My first true friend, and it was all a lie.

All he wanted was for us to become friends, to learn about my family, through me. It fits too perfectly to not be the case.

It explains why he wouldn’t give up his last name, why he asked me about my family, and why he even talked to me in the first place.

I know what I should do. I should tell Dad everything, starting with meeting Yeonjun in the bathroom of the bar.

The diner. Swimming. Hanging out at my place.

I need to tell him about all of it.

I haven’t done anything wrong yet. Sure, I snuck him into our house, but I was with him the entire time. He couldn’t have done anything. Right now, I haven’t messed up at all.

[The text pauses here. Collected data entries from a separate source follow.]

import Summits.Schanuel.Schanuel.Theorems.ZilberEacInvariantDirectionDensity
import Summits.Schanuel.Schanuel.Theorems.ZilberEacCriticalFibresDensity
import HarnessLib

/-!
# REVIEW-RUNBOOK sanity lemmas — joint satisfiability of the hypothesis telescopes of three
# Zilber-EAC density theorems (client `pub-schanuel` of the ops review-runbook generator)

Card (2)(b) («non-vacuity») of `run/shared/lean/pub/pub-schanuel/REVIEW-RUNBOOK.md`.  Three of the
cell's END THEOREMS on Exponential-Algebraic Closedness (`Theorems/ZilberEac*.lean`) quantify over
polynomial data under side conditions; this file records, as closed theorems `∃ objects, h₁ ∧ … ∧ hₙ`
(the shape the generator's probe matches), that each telescope is met by explicit, non-degenerate data —
in two cases the cell's OWN worked example:

* `unprojectedDense_polyFibredGraph_critical_fibres`: fibre polynomials `F₀ = F₁ = X` (`F₀ ≠ 0`,
  `deg F₁ ≤ deg F₀`) and the irrational slope `r₀ = √2` — the data of the cell's example
  `sqrtTwoHalfSqOne_member_dense` up to the choice of fibres;
* `unprojectedDense_polyFibredGraph_balance`: `s = 1`, `g = X₀² − X₁²` (the Mantova–Masser model
  polynomial, `deg g = 2`), fibres `f = (X, 1)` (both `≠ 0`), and the BALANCE DIRECTION condition
  `g_top(deg f₀ + 1, deg f₁ + 1) = g(2, 1) = 3 ≠ 0`;
* `unprojectedDense_polyFibredGraph_equivariantDirection_real`: the cell's invariant-direction example
  (`negSqDiff_data`): `s = 1`, `g = −(X₀ − X₁)²`, period direction `q = (1,1)` with `β = 0`
  (`g` is INVARIANT under translation by `(1,1)`), `ℓ₀ = (1,−1)` (`Re g_top(2πiℓ₀) = 16π² ≠ 0`, both
  entries `≠ 0`), `A = (X₀, X₁)` (`deg Aⱼ = 1 = λ qⱼ` with `λ = 1`, `A_top(2πiq) = 2πi ≠ 0`), constant
  fibres `f = (0, 0)` (the slow-fibre inequality reads `0 < 1`).

Review evidence only (`--supports`; the file closes no item); no definitions, no `sorry`, standard axioms.
-/

noncomputable section

namespace Summit.Schanuel.Schanuel.Theorems.RunbookZilberEac

open MvPolynomial Complex
open Summit.Schanuel.Schanuel.Theorems (negSqDiff_data)

/-! ### `unprojectedDense_polyFibredGraph_critical_fibres` -/

/-- (b) **The three hypotheses of `unprojectedDense_polyFibredGraph_critical_fibres` hold together**:
`F = (X, X)` has `F 0 = X ≠ 0` and `deg F₁ ≤ deg F₀`, and `r₀ = √2` is irrational. [folklore] -/
theorem critical_fibres_hypotheses :
    ∃ (F : Fin 2 → Polynomial ℂ) (r₀ : ℝ),
      F 0 ≠ 0 ∧ (F 1).natDegree ≤ (F 0).natDegree ∧ Irrational r₀ :=
  ⟨fun _ => Polynomial.X, Real.sqrt 2, Polynomial.X_ne_zero, le_rfl, irrational_sqrt_two⟩

/-! ### `unprojectedDense_polyFibredGraph_balance` -/

/-- `X₀² − X₁²` is homogeneous of degree `2`, non-zero, of total degree exactly `2`, with
`(X₀² − X₁²)(x) = x₀² − x₁²`. [folklore] -/
theorem sqDiff_facts :
    (X 0 ^ 2 - X 1 ^ 2 : MvPolynomial (Fin 2) ℂ).IsHomogeneous 2 ∧
      (X 0 ^ 2 - X 1 ^ 2 : MvPolynomial (Fin 2) ℂ).totalDegree = 2 ∧
        ∀ x : Fin 2 → ℂ, eval x (X 0 ^ 2 - X 1 ^ 2 : MvPolynomial (Fin 2) ℂ) = x 0 ^ 2 - x 1 ^ 2 := by
  have hhom : (X 0 ^ 2 - X 1 ^ 2 : MvPolynomial (Fin 2) ℂ).IsHomogeneous 2 :=
    (isHomogeneous_X_pow 0 2).sub (isHomogeneous_X_pow 1 2)
  have heval : ∀ x : Fin 2 → ℂ, eval x (X 0 ^ 2 - X 1 ^ 2 : MvPolynomial (Fin 2) ℂ) =
      x 0 ^ 2 - x 1 ^ 2 := fun x => by simp [map_sub, map_pow, eval_X]
  have h0 : (X 0 ^ 2 - X 1 ^ 2 : MvPolynomial (Fin 2) ℂ) ≠ 0 := by
    intro h
    have := heval ![1, 0]
    rw [h, map_zero] at this
    norm_num at this
  exact ⟨hhom, hhom.totalDegree h0, heval⟩

/-- (b) **The three hypotheses of `unprojectedDense_polyFibredGraph_balance` hold together,
non-degenerately**: `s = 1`, `g = X₀² − X₁²` (`2 ≤ deg g`), fibres `f = (X, 1)` (both non-zero), and the
top homogeneous part of `g` does not vanish at the balance direction `(deg f₀ + 1, deg f₁ + 1) = (2, 1)`:
`g(2,1) = 3 ≠ 0`. [folklore] -/
theorem balance_hypotheses :
    ∃ (g : MvPolynomial (Fin 2) ℂ) (f : Fin 2 → Polynomial ℂ),
      2 ≤ g.totalDegree ∧ (∀ j : Fin 2, f j ≠ 0) ∧
        eval (fun j => (((f j).natDegree + 1 : ℕ) : ℂ)) (homogeneousComponent g.totalDegree g) ≠ 0 := by
  obtain ⟨hhom, hdeg, heval⟩ := sqDiff_facts
  refine ⟨X 0 ^ 2 - X 1 ^ 2, ![Polynomial.X, Polynomial.C 1], hdeg.symm.le, fun j => ?_, ?_⟩
  · fin_cases j
    · exact Polynomial.X_ne_zero
    · simp
  · rw [hdeg, homogeneousComponent_eq_self hhom, heval]
    simp only [Matrix.cons_val_zero, Matrix.cons_val_one, Polynomial.natDegree_X, Polynomial.natDegree_C]
    norm_num

/-! ### `unprojectedDense_polyFibredGraph_equivariantDirection_real` -/

/-- `Xⱼ` has total degree `1` and is its own top homogeneous component, `Xⱼ(x) = xⱼ`. [folklore] -/
theorem X_facts (j : Fin 2) :
    (X j : MvPolynomial (Fin 2) ℂ).totalDegree = 1 ∧
      homogeneousComponent 1 (X j : MvPolynomial (Fin 2) ℂ) = X j :=
  ⟨totalDegree_X j, homogeneousComponent_eq_self (isHomogeneous_X ℂ j)⟩

/-- (b) **The seven object hypotheses of `unprojectedDense_polyFibredGraph_equivariantDirection_real`
hold together**, at the cell's invariant-direction example (`negSqDiff_data`): `s = 1`,
`g = −(X₀ − X₁)²` (`0 < deg g = 2`), `q = (1,1)`, `β = 0` (translation by `z·(1,1)` leaves `g` fixed:
`g(x + z q) = g(x) + 0·z`), `ℓ₀ = (1,−1)` (`Re g_top(2πiℓ₀) ≠ 0`, `ℓ₀ⱼ ≠ 0`), `A = (X₀, X₁)`
(`Aⱼ,top(2πiq) = 2πi ≠ 0`), `λ = 1` (`deg Aⱼ = 1 = λ·qⱼ`), `f = (0, 0)`
(`βλ + max(βλ,0)·deg fⱼ = 0 < 1 = deg Aⱼ`). [folklore] -/
theorem equivariantDirection_real_hypotheses :
    ∃ (g : MvPolynomial (Fin 2) ℂ) (q : Fin 2 → ℤ) (β : ℝ) (ℓ₀ : Fin 2 → ℤ)
      (A : Fin 2 → MvPolynomial (Fin 2) ℂ) (lam : ℝ) (f : Fin 2 → Polynomial ℂ),
      0 < g.totalDegree ∧
      (∀ (x : Fin 2 → ℂ) (z : ℂ), eval (x + z • fun j => (q j : ℂ)) g = eval x g + (β : ℂ) * z) ∧
      (eval (fun j => 2 * (Real.pi : ℂ) * I * (ℓ₀ j : ℂ)) (homogeneousComponent g.totalDegree g)).re ≠ 0 ∧
      (∀ j, ℓ₀ j ≠ 0) ∧
      (∀ j, eval (fun i => 2 * (Real.pi : ℂ) * I * (q i : ℂ))
        (homogeneousComponent (A j).totalDegree (A j)) ≠ 0) ∧
      (∀ j, ((A j).totalDegree : ℝ) = lam * (q j : ℝ)) ∧
      (∀ j, β * lam + max (β * lam) 0 * ((f j).natDegree : ℝ) < ((A j).totalDegree : ℝ)) := by
  obtain ⟨hdeg, hinv, hℓ₀, -, -⟩ := negSqDiff_data
  refine ⟨-(X 0 - X 1) ^ 2, ![1, 1], 0, ![1, -1], fun j => X j, 1, fun _ => 0, by rw [hdeg]; norm_num,
    fun x z => ?_, hℓ₀, fun j => by fin_cases j <;> decide, fun j => ?_, fun j => ?_, fun j => ?_⟩
  · rw [hinv x z]; push_cast; ring
  · rw [(X_facts j).1, (X_facts j).2, eval_X]
    fin_cases j <;>
      simp [Matrix.cons_val_zero, Matrix.cons_val_one, Real.pi_ne_zero, I_ne_zero]
  · rw [(X_facts j).1]; fin_cases j <;> simp
  · rw [(X_facts j).1]; simp

end Summit.Schanuel.Schanuel.Theorems.RunbookZilberEac

end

I fell for the scheme, sure, but they can’t get too mad at me for that. What I do now is what really matters.

I have to tell Dad. But I know what’ll happen if I do. It’ll lead Vince or someone else to Yeonjun.

They’ll kill him.

I also haven’t been able to stop thinking about Kai. I’ve been adjacent to death for so long, but that was the first time I saw it up close.

I mean, I looked away, and didn’t look at him again. As a crowd we quickly moved away, because death is necessary but ugly.

Vince and someone else, along with Taehyun, dealt with the body (burned, to leave no evidence). I waited in Taehyun car.

Someone I sort of know was murdered.

And I’m supposed to not care about it.

I do, though. So much. I haven’t been able to sleep properly, and the sleep I do get is plagued with nightmares. I’ve pretty much given up on eating; it makes me feel too queasy.

I think I’ve lost a few pounds, as I can now see my ribs jutting out even when I’m in a T-shirt.

I think that’s part of the reason I’m not mad at Yeonjun. He might’ve tried to trick me, but a man died.

It puts things into perspective.

I mean, I am angry at him, but that’s not my main emotion. Mostly, I’m confused. Because our connection feels so real to me. Even knowing about this scheme, it still feels real.

Maybe he’s just a really good actor.

So I want to talk to him. Because I need to be sure about this. Like, maybe this is all in my head. Maybe he isn’t a Choi, and it’s just a coincidence it lines up so well.

Because if he’s been trying to betray me this whole time, he’s a freaking incredible actor.

I’m going to hear him out. But there can’t be any more secrets between us.

He needs to tell me who he is.

I have a plan. I’m going to talk to him tonight at the dance and find out who he is. If he’s a Choi, I’m going to drop him from my life. I’ll ghost him if I need to.